For me, it is pointless to have all the talk, rhetoric, questioning etc if in reality, what is being carried out may not seem to put the rakyat first. There is a lot of spending for social/environmental projects in Penang such as the Penang Heritage Square as discussed in detail HERE.

The state is also spending 499 000RM on the ‘Revitalising Intangible Cultural Heritage’ study is to help safeguard, preserve and conserve the site besides managing the living and built-up heritage of the area?

According to The Star, in the first part of the study, some 40 GTWHI surveyors will be going from door to door, covering thousands of homes and shops, with questionnaires for the survey. The second part will be a cultural survey of intangible heritage. The third part, that will commence next year, is a series of pilot development activities that includes oral history projects, artisan development and working with the young, she said.

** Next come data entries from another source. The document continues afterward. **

/-- **Three-stage Lefschetz descent (the algebraic core).** Let `L` be a Lefschetz endomorphism
(degree `(0,-2)`) of a homology exact couple and `Z i` further such endomorphisms. Assume, in the
window of a surface bundle over a `2`-complex (`E¹_{s,q} = ⊕_{s-cells} H_{q-s}(F)`, `dim_ℝ F = 4`):
`L : E_{2,5} → E_{2,3}` onto and `L : E_{1,4} → E_{1,2}` into (hard Lefschetz `H₃(F) ≅ H₁(F)`),
`L² : E_{1,5} → E_{1,1}` and `L² : E_{0,4} → E_{0,0}` bijective (`H₄(F) ≅ H₀(F)`), and that the
`Z i` jointly detect `E_{2,4}` (`= ⊕ H₂(F)`: the classes span `H²` of the fibres). Then a class
`a ∈ A_{2,4} = H₄(X₂)` killed by `L` and by every `Z i` vanishes. Proof: `j a = 0` by detection, so
`a = ι a₁`; correct `a₁` by `δ` of an `L`-preimage so that `L a₁ = 0`; then `j a₁ = 0` by
injectivity, `a₁ = ι a₀`; finally `L a₀ = δ v` forces `a₀ = δ(L⁻²L v')` by the bijectivity of `L²`
on `E_{1,•}` and `A_{0,•}` (all squares commute because `L` is a couple endomorphism). This is the
homological dual of "`H⁴ = h ∪ H² + Σ_i H² ∪ [𝒵_i]`" read off the degenerate Leray spectral
sequence in the proof of Arapura 2022, Cor. 1.5 (`H²(U, R²f_*ℚ) ≅ ⊕_i H²(U, ℚ) ∪ [𝒵_i]`, hard
Lefschetz `R¹ ≅ R³` as in the proof of Thm. 1.2), with Deligne's observation that `L` is a
morphism of the couple (Voisin II, Lemma 4.13).
[cite: Arapura2022, proof of Cor. 1.5 (p. 5) and proof of Thm. 1.2 (first reflection)]
[cite: VoisinHodgeII2003, Lemma 4.13 and Thm. 4.15 (proof)] -/
theorem eq_zero_of_LA_eq_zero_of_detect {ι : Type*} (Z : ι → C.LefschetzEndo)
    (h1 : Surjective (L.LE 2 3)) (h2 : Injective (L.LE 1 2))
    (h3 : Bijective (L.LE 1 1 ∘ L.LE 1 3)) (h4 : Bijective (L.LE 0 0 ∘ L.LE 0 2))
    (hZ : ∀ e : C.E 2 4, (∀ i, (Z i).LE 2 2 e = 0) → e = 0)
    {a : C.A 2 4} (hLa : L.LA 2 2 a = 0) (hZa : ∀ i, (Z i).LA 2 2 a = 0) : a = 0 := by
  -- Step A: `j a = 0`, so `a = ι a₁`
  have hja : C.j 2 4 a = 0 := hZ _ fun i => by rw [(Z i).comm_j 2 2 a, hZa i, map_zero]
  obtain ⟨a₁, rfl⟩ : a ∈ LinearMap.range (C.ι 4 1 (1 + 1) (Nat.le_succ 1)) := by
    rw [C.range_ι 1 4]
    exact hja
  -- Step B: `L a₁ ∈ ker ι = range δ`; write `L a₁ = δ (L w')` and replace `a₁` by `a₁ - δ w'`
  obtain ⟨w, hw⟩ : L.LA 1 2 a₁ ∈ LinearMap.range (C.δ 1 2) := by
    rw [C.range_δ 1 2, LinearMap.mem_ker, ← L.comm_ι 2 1 (1 + 1) (Nat.le_succ 1) a₁]
    exact hLa
  obtain ⟨w', rfl⟩ := h1 w
  set a₁' : C.A 1 4 := a₁ - C.δ 1 4 w' with ha₁'
  have hL1 : L.LA 1 2 a₁' = 0 := by
    rw [ha₁', map_sub, sub_eq_zero, ← hw]
    exact (L.comm_δ 1 2 w').symm
  have hι1 : C.ι 4 1 (1 + 1) (Nat.le_succ 1) a₁' = C.ι 4 1 (1 + 1) (Nat.le_succ 1) a₁ := by
    rw [ha₁', map_sub, sub_eq_self, ← LinearMap.mem_ker, ← C.range_δ 1 4]
    exact LinearMap.mem_range_self _ _
  rw [← hι1]
  -- Step C: `j a₁' = 0` by the injectivity of `L` on `E_{1,4}`, so `a₁' = ι a₀`
  have hja₁ : C.j 1 4 a₁' = 0 := h2 (by rw [L.comm_j 1 2 a₁', hL1, map_zero, map_zero])
  obtain ⟨a₀, ha₀⟩ : a₁' ∈ LinearMap.range (C.ι 4 0 (0 + 1) (Nat.le_succ 0)) := by
    rw [C.range_ι 0 4]
    exact hja₁
  -- Step D: `L a₀ = δ v`; the bijectivity of `L²` on `A_{0,•}` and `E_{1,•}` gives `a₀ ∈ range δ`
  obtain ⟨v, hv⟩ : L.LA 0 2 a₀ ∈ LinearMap.range (C.δ 0 2) := by
    rw [C.range_δ 0 2, LinearMap.mem_ker, ← L.comm_ι 2 0 (0 + 1) (Nat.le_succ 0) a₀, ha₀]
    exact hL1
  -- `L²` on `A_{0,•}` is bijective (conjugate to `L²` on `E_{0,•}` by the bijective `j 0`)
  have h4A : Bijective (L.LA 0 0 ∘ L.LA 0 2) := by
    have hconj : C.j 0 0 ∘ (L.LA 0 0 ∘ L.LA 0 2) = (L.LE 0 0 ∘ L.LE 0 2) ∘ C.j 0 4 := by
      funext x
      simp only [comp_apply, ← L.comm_j]
    have := (h4.comp (C.j_zero_bijective 4))
    rw [← hconj] at this
    exact (Bijective.of_comp_iff' (C.j_zero_bijective 0) _).1 this
  -- `δ ∘ L² = L² ∘ δ` from `E_{1,5}`
  obtain ⟨u, hu⟩ := h3.2 (L.LE 1 1 v)
  have hδu : C.δ 0 4 u = a₀ := by
    refine h4A.1 ?_
    change L.LA 0 0 (L.LA 0 2 (C.δ 0 4 u)) = L.LA 0 0 (L.LA 0 2 a₀)
    rw [L.comm_δ 0 2 u, L.comm_δ 0 0, ← hv, L.comm_δ 0 0 v]
    exact congrArg (C.δ 0 0) hu
  rw [← ha₀, ← hδu]
  have : C.δ 0 4 u ∈ LinearMap.ker (C.ι 4 0 (0 + 1) (Nat.le_succ 0)) := by
    rw [← C.range_δ 0 4]
    exact LinearMap.mem_range_self _ _
  rw [LinearMap.mem_ker] at this
  rw [this, map_zero]
import Mathlib

/-!
# `MultiFoldReduction` (stmt-SmoothPoincare4-8139) — arithmetic skeleton of the tree pinch

Support for the informal item `MultiFoldReduction` of route `SymplecticOrigami` (disconnected folds:
a homotopy 4-sphere `M` which is an origami manifold with `k ≥ 2` fold components `Z_j`, cut
pieces `N_a` indexed by the vertices of the dual TREE, centres `B_{a,j}` of genus `g_j` and
self-intersection `e_j` — the SAME on both sides of `Z_j`, Cannas da Silva–Guillemin–Pires 2010
Prop. 2.8).  Companion of `OrigamiRung.Negative.GenusTable` (the connected case `k = 1`).
The topological / Seiberg–Witten inputs are recorded in each docstring as named hypotheses; the
theorems below are the pure arithmetic that follows, kernel-checked, so that the route's planner
can rely on the NUMBERS of the analysis note attached to the item (evidence
`MultiFoldReduction-analysis.md`, prover seat, 2026-08-16):

* `foldParity` — the parity law: the number of fold components with Euler number `e_j ≠ 0` is ODD
  (so the card's 2-fold example `ℂP² ∪ F₁ ∪ ℂP²` of `S⁴` cannot exist; the honest example is the
  3-fold `ℂP² — F₁ — F₁ — ℂP²`).
* `firstBetti_le_of_bPlus_two_le` — `b⁺ ≥ 2 ⇒ 4 b₁ ≤ 4 + 5 b⁺` (Taubes–Liu `K²_min ≥ 0`).
* `twoFoldSieve` — `k = 2`: the sieve forces the far leaf to be a DOOR `(b₁, b₂) = (2, 1)` with a
  genus-2 centre of square `1`, the inner piece to have `b₁ = 3` (with `b⁺ = 2`, `b⁻ = 1`,
  `χ = −1`), and the near leaf `b₁ = 2g`.
* `twoFoldSieve_tight` — that tuple satisfies every constraint (the door cannot be sieved away).
* `threeFold_noDoor_consistent` — for `k = 3` the door-FREE tuple `L_T — W — W' — L_T'`
  (`W = (b₁, b₂, b⁺) = (3, 3, 2)`) satisfies every constraint of the sieve: the escape clause
  "some piece has `(b₁, b₂) = (2, 1)`" of the item as filed is NOT forced by the known inputs
  once `k ≥ 3`.
-/

-- the prescribed namespace `Summit.<P>.<Sub>.…` duplicates `SmoothPoincare4` (P = Sub)
set_option linter.dupNamespace false

namespace Summit.SmoothPoincare4.SmoothPoincare4.Theorems.SymplecticOrigami.MultiFold

/-- **Parity law (arithmetic).**  Notation for a tree fold with `k` components on a homotopy
4-sphere: `z = #{j : e_j = 0}`, `G = Σ_j g_j`, `T = Σ_a t_a` (`t_a` = rank spanned in `H₂(N_a; ℚ)`
by the square-zero centres of `N_a`), `P = Σ_a p_a = 2 · #{j : e_j > 0}` (each fold component with
`e_j > 0` contributes its two centres, one in each adjacent piece; only the parity of `P` matters),
`B = Σ_a b₁(N_a)`.  Inputs: the `H₁`-count of
the tree Mayer–Vietoris isomorphism `⊕_j H₁(Z_j; ℚ) ≅ ⊕_a H₁(N_a ∖ B; ℚ)`, namely
`B + z = 2G + T` (`hcount`), and the almost-complex parity `b₁(N_a) ≡ 1 + b⁺(N_a) (mod 2)` with
`b⁺(N_a) = p_a + t_a` summed over the `k + 1` pieces (`hpar`).  Output: `z ≡ k + 1 (mod 2)`,
i.e. the number of components with `e_j ≠ 0` is odd. [folklore] -/
theorem foldParity (k z G T P B : ℕ) (hcount : B + z = 2 * G + T)
    (hpar : B % 2 = (k + 1 + P + T) % 2) (hP : P % 2 = 0) : z % 2 = (k + 1) % 2 := by
  omega

/-- **`b⁺ ≥ 2` bounds `b₁` (arithmetic).**  For a closed symplectic 4-manifold with `b⁺ ≥ 2`:
`K² = 2χ + 3σ = 4 − 4b₁ + 5b⁺ − b⁻` (`hK`), the minimal model has `K²_min = K² + #(blow-ups) ≥ 0`
(Taubes 1996 with Liu 1996 Thm A: minimal symplectic with `K² < 0` is irrational ruled, hence
`b⁺ = 1`) and `#(blow-ups) ≤ b⁻` (`hmin`, `hbl`).  Output: `4 b₁ ≤ 4 + 5 b⁺`. [folklore] -/
theorem firstBetti_le_of_bPlus_two_le (b₁ bp bm bl : ℕ) (K2 : ℤ)
    (hK : K2 = 4 - 4 * (b₁ : ℤ) + 5 * bp - bm) (hmin : 0 ≤ K2 + bl) (hbl : bl ≤ bm) :
    4 * b₁ ≤ 4 + 5 * bp := by
  omega

/-- **Two-fold sieve (arithmetic core of the `k = 2` theorem).**  A 2-fold origami homotopy
4-sphere has pieces `N₁ — N₂ — N₃` (path), both fold components bound a leaf, so `e₁, e₂ ≥ 0`, and
by `foldParity` exactly one is positive, say `e₁ = 0 < e₂`.  Inputs, with `aᵢ = b₁(Nᵢ)`:
the `H₁`-count `a₁ + a₂ + a₃ = 2g₁ + 2g₂ + 1` (`hcount`; here `z = 1`, `T = 2`); `a₁ ≤ 2g₁`
(`H¹(N₁) ↪ H¹(B₁)`, from `H₃(M) = 0`); `a₃ ≤ 2` (`N₃` has `b₂ = 1`: Liu 1996 Thm A, or `ℂP²`);
`a₂ ≤ 3` (`N₂` has `b⁺ = 2`, `b⁻ = 1`: `firstBetti_le_of_bPlus_two_le`); and Taubes' adjunction
inequality on the `b⁺ = 2` piece `N₂` for its centre of genus `g₂` and square `e₂ ≥ 1`:
`e₂ ≤ 2g₂ − 2` (`hT`).  Output: `N₃` is a door (`a₃ = 2`, with `b₂ = 1`), `a₂ = 3`, `a₁ = 2g₁`,
`g₂ = 2`, `e₂ ≤ 2` (and `e₂ = m²` then gives `e₂ = 1`). [folklore] -/
theorem twoFoldSieve (g₁ g₂ e₂ a₁ a₂ a₃ : ℕ)
    (hcount : a₁ + a₂ + a₃ = 2 * g₁ + 2 * g₂ + 1)
    (h₁ : a₁ ≤ 2 * g₁) (h₂ : a₂ ≤ 3) (h₃ : a₃ ≤ 2)
    (he : 1 ≤ e₂) (hT : e₂ + 2 ≤ 2 * g₂) :
    a₃ = 2 ∧ a₂ = 3 ∧ a₁ = 2 * g₁ ∧ g₂ = 2 ∧ e₂ ≤ 2 := by
  omega

/-- **The square of the door's centre is `1`.**  On the `b₂ = 1` leaf the centre is `m·h` with
`h² = 1`, so `e₂ = m²`; with `1 ≤ e₂ ≤ 2` this forces `m = 1`. [folklore] -/
theorem doorCentre_square_one (m e₂ : ℕ) (hm : e₂ = m ^ 2) (he : 1 ≤ e₂) (he' : e₂ ≤ 2) :
    m = 1 ∧ e₂ = 1 := by
  have hm2 : m ≤ 2 := by nlinarith
  interval_cases m <;> omega

/-- **Tightness of the two-fold sieve.**  The tuple (near leaf `b₁ = 2g₁`, `b₂ = 2`; inner piece
`(b₁, b₂, b⁺, b⁻) = (3, 3, 2, 1)`, `χ = −1`, `K² = 2χ + 3σ = 1`; far leaf the door
`(b₁, b₂) = (2, 1)`, genus-2 centre of square `1`) meets every constraint of `twoFoldSieve`
together with the per-piece parities `b₁ ≡ 1 + b⁺ (mod 2)` and `K²_min ≥ 0` on the inner piece:
the door disjunct of the item cannot be removed by bookkeeping (it takes `NoGenusTwoDoor`, or the
non-existence of the `χ = −1`, `b⁺ = 2` companion piece). [folklore] -/
theorem twoFoldSieve_tight (g₁ : ℕ) (hg : 1 ≤ g₁) :
    ∃ g₂ e₂ a₁ a₂ a₃ : ℕ,
      a₁ + a₂ + a₃ = 2 * g₁ + 2 * g₂ + 1 ∧ a₁ ≤ 2 * g₁ ∧ a₂ ≤ 3 ∧ a₃ ≤ 2 ∧ 1 ≤ e₂ ∧
        e₂ + 2 ≤ 2 * g₂ ∧ 2 ≤ 2 * g₁ ∧
        a₁ % 2 = (1 + 1) % 2 ∧ a₂ % 2 = (1 + 2) % 2 ∧ a₃ % 2 = (1 + 1) % 2 ∧
        (0 : ℤ) ≤ (4 - 4 * (a₂ : ℤ) + 5 * 2 - 1) + 1 ∧
        (2 : ℤ) - 2 * a₂ + 3 = -1 ∧ (2 : ℤ) - 2 * a₃ + 1 = -1 := by
  exact ⟨2, 1, 2 * g₁, 3, 2, by omega, le_rfl, le_rfl, le_rfl, le_rfl, by norm_num, by omega,
    by omega, by norm_num, by norm_num, by norm_num, by norm_num, by norm_num⟩

/-- **`k = 3`: the door-free tuple is numerically consistent.**  Path `N₁ — N₂ — N₃ — N₄` with
Euler numbers `(e₁, e₂, e₃) = (0, e, 0)` (odd number of non-zero ones), genera `(g₁, g₂, g₃) =
(1, 2, 1)`, leaves `N₁, N₄` with `(b₁, b₂) = (2, 2)` (e.g. `S¹ × Y_A`, `Y_A` a torus bundle over
the circle with `b₁ = 1`, centre `S¹ × γ`), inner pieces `N₂, N₃ = W` with
`(b₁, b₂, b⁺, b⁻) = (3, 3, 2, 1)`.  The tuple satisfies: the `H₁`-count
`Σ b₁ = 2Σg − z + T` with `z = 2`, `T = 4`; the per-piece parities; `H¹`-injectivity bounds
`b₁(N₁) ≤ 2g₁`, `b₁(W) ≤ 2(g₁ + g₂)`; Taubes on `W` (`e ≤ 2g₂ − 2`, `0 ≤ 2g₁ − 2`,
`4b₁ ≤ 4 + 5b⁺`); the edge inequalities `2g₁ + 1 ≤ ρ₁ + ρ₁'`, `2g₂ ≤ ρ₂ + ρ₂'` with admissible
restriction ranks `ρ ≤ min(b₁, 2g)`; and NO piece has `(b₁, b₂) = (2, 1)`.  So for `k ≥ 3` the
known inputs do not force the door disjunct of the item as filed; what they cannot exclude is the
hypothetical `χ = −1`, `b⁺ = 2` piece `W` (Gompf's `χ ≥ 0` corner, `b⁺ = 2` instance). [folklore] -/
theorem threeFold_noDoor_consistent :
    ∃ g₁ g₂ g₃ e a₁ a₂ a₃ a₄ c₁ c₂ c₃ c₄ ρ₁ ρ₁' ρ₂ ρ₂' : ℕ,
      -- H₁-count: Σ b₁ = 2Σg − z + T, z = 2, T = 4
      a₁ + a₂ + a₃ + a₄ + 2 = 2 * (g₁ + g₂ + g₃) + 4 ∧
      -- parities b₁ ≡ 1 + b⁺: leaves b⁺ = 1, inner b⁺ = 2
      a₁ % 2 = 0 ∧ a₄ % 2 = 0 ∧ a₂ % 2 = 1 ∧ a₃ % 2 = 1 ∧
      -- H¹-injectivity bounds
      a₁ ≤ 2 * g₁ ∧ a₄ ≤ 2 * g₃ ∧ a₂ ≤ 2 * (g₁ + g₂) ∧ a₃ ≤ 2 * (g₂ + g₃) ∧
      -- Taubes on the b⁺ = 2 pieces
      1 ≤ e ∧ e + 2 ≤ 2 * g₂ ∧ 2 ≤ 2 * g₁ ∧ 2 ≤ 2 * g₃ ∧ 4 * a₂ ≤ 4 + 5 * 2 ∧ 4 * a₃ ≤ 4 + 5 * 2 ∧
      -- edge inequalities with admissible restriction ranks
      2 * g₁ + 1 ≤ ρ₁ + ρ₁' ∧ ρ₁ ≤ a₁ ∧ ρ₁ ≤ 2 * g₁ ∧ ρ₁' ≤ a₂ ∧ ρ₁' ≤ 2 * g₁ ∧
      2 * g₂ ≤ ρ₂ + ρ₂' ∧ ρ₂ ≤ a₂ ∧ ρ₂ ≤ 2 * g₂ ∧ ρ₂' ≤ a₃ ∧ ρ₂' ≤ 2 * g₂ ∧
      -- Betti numbers b₂: leaves 2, inner 3; Euler characteristics of the inner pieces are −1
      c₁ = 2 ∧ c₄ = 2 ∧ c₂ = 3 ∧ c₃ = 3 ∧ (2 : ℤ) - 2 * a₂ + c₂ = -1 ∧
      -- and no piece is a (2, 1)-door
      ¬ (a₁ = 2 ∧ c₁ = 1) ∧ ¬ (a₂ = 2 ∧ c₂ = 1) ∧ ¬ (a₃ = 2 ∧ c₃ = 1) ∧ ¬ (a₄ = 2 ∧ c₄ = 1) := by
  refine ⟨1, 2, 1, 1, 2, 3, 3, 2, 2, 3, 3, 2, 2, 1, 2, 2, ?_⟩
  norm_num

end Summit.SmoothPoincare4.SmoothPoincare4.Theorems.SymplecticOrigami.MultiFold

Of course there are other achievements but far beyond all that, the fact remains that the traffic congestion problem remains unsolved and is getting worse. I really wonder how the State government intends to solve our traffic congestion woes. The Penang Transport Council has capable members. However, the Traffic Management and Decongesting of Roads was last updated on 8 Jan 2010; the entry for LATEST ISSUES is dated 12 October 2006 while that for RESOURCES was last updated on 2nd March 2011. Where I am concerned, there is no point dreaming about an internationally liveable city if we have problems getting into the city. Granted that the state government cannot do it alone as it needs Federal aid but what is the long term plan? I reckon things will get worse once the second bridge and third link are completed for these will merely bring more traffic into the island.

To me, accolades or statistics do not matter as much as our quality of life. Why develop when the infrastructure cannot support the increase in population density and intensive development that is being carried out? It is as if some are intent to transform Penang into something like Singapore or Hong Kong. God forbid!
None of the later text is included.